REQUIREMENT: Output must match the data below exactly from its first line through the line that contains "étale coverings —", with no other line.

RAW DATA:
+---+

import Literature.AnabelianGeometry.SemiGraphs.SpecialFibreTowerOfCoveringsVertexFibres
import HarnessLib

/-!
# [SemiAnbd] Example 3.10: the fibres `𝒢_i` of the special-fibre tower over `π₁^temp(𝒢)` of a FINITE `𝒢` have
# finitely many vertices

Mochizuki, *Semi-graphs of anabelioids*, Publ. RIMS **42** (2006), §3, Example 3.10, manuscript p. 44
[cite: MochizukiSemiAnbd2006, Ex 3.10 p.44] (the `𝒢_i` are the dual semi-graphs of the special fibres of FINITE
étale coverings — finite semi-graphs); Remark 2.2.1 p. 24.

PROOF-ONLY corollary (abc-iut cell, layer L3, seat abc-iut-L3-t2 gen 5, row «Ex310-VERTEX-FIBRES») of
`SpecialFibreTower.exists_of_coverings_vertexFibres`: by the vertex dictionary (V1)/(V3)/(V4) the vertices of `𝔾_i`
over a vertex `v` of `𝔾` INJECT into `π₁^temp(𝒢)/N_i` (choose `K₀` verticial at `v`; a vertex `x` over `v` carries the
trace of some `g_x K₀ g_x⁻¹`, and `g_x N_i` determines `x`), so for FINITE `𝒢` every fibre `𝒢_i` of the tower has
finitely many vertices (`N_i` has finite index) — the vertex half of the field `FiniteLevels.finite_vertex` of the
origin record `SpecialFibreTower.PiData` at the genuine fibres.  No definition; nothing about curves; no side is taken
on [IUTchIII] Cor. 3.12.
-/

noncomputable section

open CategoryTheory Topology

namespace Literature.AnabelianGeometry.SemiGraphs

open Literature.AlgebraicGeometry.Frobenioids (IsConnectedObj)
open ProfiniteSemiGraph

universe u

/-- `(g n) K (g n)⁻¹ = (g n g⁻¹) (g K g⁻¹) (g n g⁻¹)⁻¹`. [folklore] -/
private theorem map_conj_mul_swap {G : Type u} [Group G] (K : Subgroup G) (g n : G) :
    K.map (MulAut.conj (g * n)).toMonoidHom =
      (K.map (MulAut.conj g).toMonoidHom).map (MulAut.conj (g * n * g⁻¹)).toMonoidHom := by
  rw [Subgroup.map_map]; congr 1; ext x
  simp only [MonoidHom.coe_comp, MulEquiv.coe_toMonoidHom, Function.comp_apply, MulAut.conj_apply]; group

namespace SpecialFibreTower

variable {𝒢 : ProfiniteSemiGraph.{u}}

/-- **The fibres of the Ex. 3.10 tower over `π₁^temp(𝒢)` of a FINITE coherent Thm-3.7 semi-graph of anabelioids have
finitely many vertices**: the tower of `exists_of_coverings_vertexFibres` (levels `N`, fibres `𝒢_{S_i}`, admissible
kernels `1`) with, for every `i`, `Finite (vertices of 𝔾_i)` — the vertices over `v` inject into `π₁^temp(𝒢)/N_i`.
[cite: MochizukiSemiAnbd2006, Ex 3.10 p.44] -/
theorem exists_of_coverings_finite_vertex [Finite 𝒢.graph.Vertex] [Finite 𝒢.graph.Edge]
    (h37 : 𝒢.Thm37Hypotheses) (hcoh : 𝒢.IsCoherent) (c : TemperedPiChart 𝒢) (N : ℕ → Subgroup c.G)
    (hanti : Antitone N) (hopen : ∀ i, IsOpen (N i : Set c.G))
    (hchar : ∀ (i) (φ : c.G ≃ₜ* c.G), (N i).map φ.toMulEquiv.toMonoidHom = N i)
    (hnormal : ∀ i, (N i).Normal) (hfi : ∀ i, (N i).FiniteIndex) (hexh : ∀ g : c.G, (∀ i, g ∈ N i) → g = 1) :
    ∃ T : SpecialFibreTower c.G, T.N = N ∧ (∀ i, T.admKer i = ⊥) ∧
      ∀ i, (∃ (S : CovObj 𝒢) (hS : S.IsTempered), T.Gc i = S.coveringGraph ∧
        IsConnectedObj (⟨S, hS⟩ : BTempCat 𝒢)) ∧ Finite (T.Gc i).graph.Vertex := by
  classical
  obtain ⟨T, hTN, hadm, hfib⟩ := exists_of_coverings_vertexFibres h37
    (isStrictlyCoherent_of_finite ⟨‹_›, ‹_›⟩ hcoh) c N hanti hopen hchar hnormal hfi hexh
  refine ⟨T, hTN, hadm, fun i => ?_⟩
  obtain ⟨S, hS, hGc, proj, hSc, -, hV1, -, hV3, hV4, -, -⟩ := hfib i
  refine ⟨⟨S, hS, hGc, hSc⟩, ?_⟩
  subst hTN
  haveI : Finite (c.G ⧸ T.N i) := by
    haveI := hfi i
    exact Subgroup.finite_quotient_of_finiteIndex
  have h36 := h37.toProp36Hypotheses
  -- a reference verticial subgroup `K₀ v` at every vertex of `𝒢`
  have hK₀ : ∀ v : 𝒢.graph.Vertex, ∃ K₀ : Subgroup c.G, K₀ ∈ verticialSubgroups c v := fun v =>
    verticialSubgroups_nonempty h36.isQuasiCoherent h36.isGaloisCountable c v
  choose K₀ hK₀ using hK₀
  -- every vertex `x` of `𝔾_i` carries the trace of some conjugate `g_x K₀ g_x⁻¹`
  have hg : ∀ x : (T.Gc i).graph.Vertex, ∃ g : c.G,
      (((K₀ (proj x)).map (MulAut.conj g).toMonoidHom).subgroupOf (T.N i)).map (T.adm i).toMonoidHom ∈
        verticialSubgroups (T.chart i) x := fun x => by
    obtain ⟨K, hK, hKx⟩ := hV1 x
    obtain ⟨g, rfl⟩ := exists_conj_of_mem_verticialSubgroups c (hK₀ (proj x)) hK
    exact ⟨g, hKx⟩
  choose g hg using hg
  -- `x ↦ (proj x, g_x N_i)` is injective
  refine Finite.of_injective (fun x => (⟨proj x, (QuotientGroup.mk (g x) : c.G ⧸ T.N i)⟩ :
    𝒢.graph.Vertex × (c.G ⧸ T.N i))) fun x y hxy => ?_
  simp only [Prod.mk.injEq] at hxy
  obtain ⟨hpxy, hgxy⟩ := hxy
  rw [QuotientGroup.eq] at hgxy
  -- `g_y = g_x n` with `n ∈ N_i`, so the trace of `g_y K₀ g_y⁻¹` is verticial at `x` as well
  set n : c.G := (g x)⁻¹ * g y with hndef
  have hgy : g y = g x * n := by rw [hndef, mul_inv_cancel_left]
  have hKx : ((K₀ (proj x)).map (MulAut.conj (g x)).toMonoidHom) ∈ verticialSubgroups c (proj x) :=
    conj_mem_verticialSubgroups c (hK₀ (proj x)) (g x)
  have hKy' : ((K₀ (proj x)).map (MulAut.conj (g y)).toMonoidHom) ∈ verticialSubgroups c (proj x) :=
    conj_mem_verticialSubgroups c (hK₀ (proj x)) (g y)
  have hy' := hg y
  rw [← hpxy] at hy'
  -- the trace of `g_y K₀ g_y⁻¹ = (g_x n g_x⁻¹)(g_x K₀ g_x⁻¹)(…)⁻¹` is verticial at `x`
  have hx' : (((K₀ (proj x)).map (MulAut.conj (g y)).toMonoidHom).subgroupOf (T.N i)).map (T.adm i).toMonoidHom ∈
      verticialSubgroups (T.chart i) x := by
    refine ((hV4 (proj x) x _ _ hKx hKy' (hg x)).2 ⟨g x * n * (g x)⁻¹, (hnormal i).conj_mem n hgxy (g x), ?_⟩)
    rw [hgy]; exact map_conj_mul_swap _ _ _
  -- uniqueness of the vertex carrying a given trace
  obtain ⟨z, -, hz⟩ := (hV3 (proj x) _ hKy').1
  exact (hz x hx').trans (hz y hy').symm

end SpecialFibreTower

end Literature.AnabelianGeometry.SemiGraphs

end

+---+

THE COMPLETED TASK:
import Literature.AnabelianGeometry.SemiGraphs.SpecialFibreTowerOfCoveringsVertexFibres
import HarnessLib

/-!
# [SemiAnbd] Example 3.10: the fibres `𝒢_i` of the special-fibre tower over `π₁^temp(𝒢)` of a FINITE `𝒢` have
# finitely many vertices

Mochizuki, *Semi-graphs of anabelioids*, Publ. RIMS **42** (2006), §3, Example 3.10, manuscript p. 44
[cite: MochizukiSemiAnbd2006, Ex 3.10 p.44] (the `𝒢_i` are the dual semi-graphs of the special fibres of FINITE
étale coverings — finite semi-graphs); Remark 2.2.1 p. 24.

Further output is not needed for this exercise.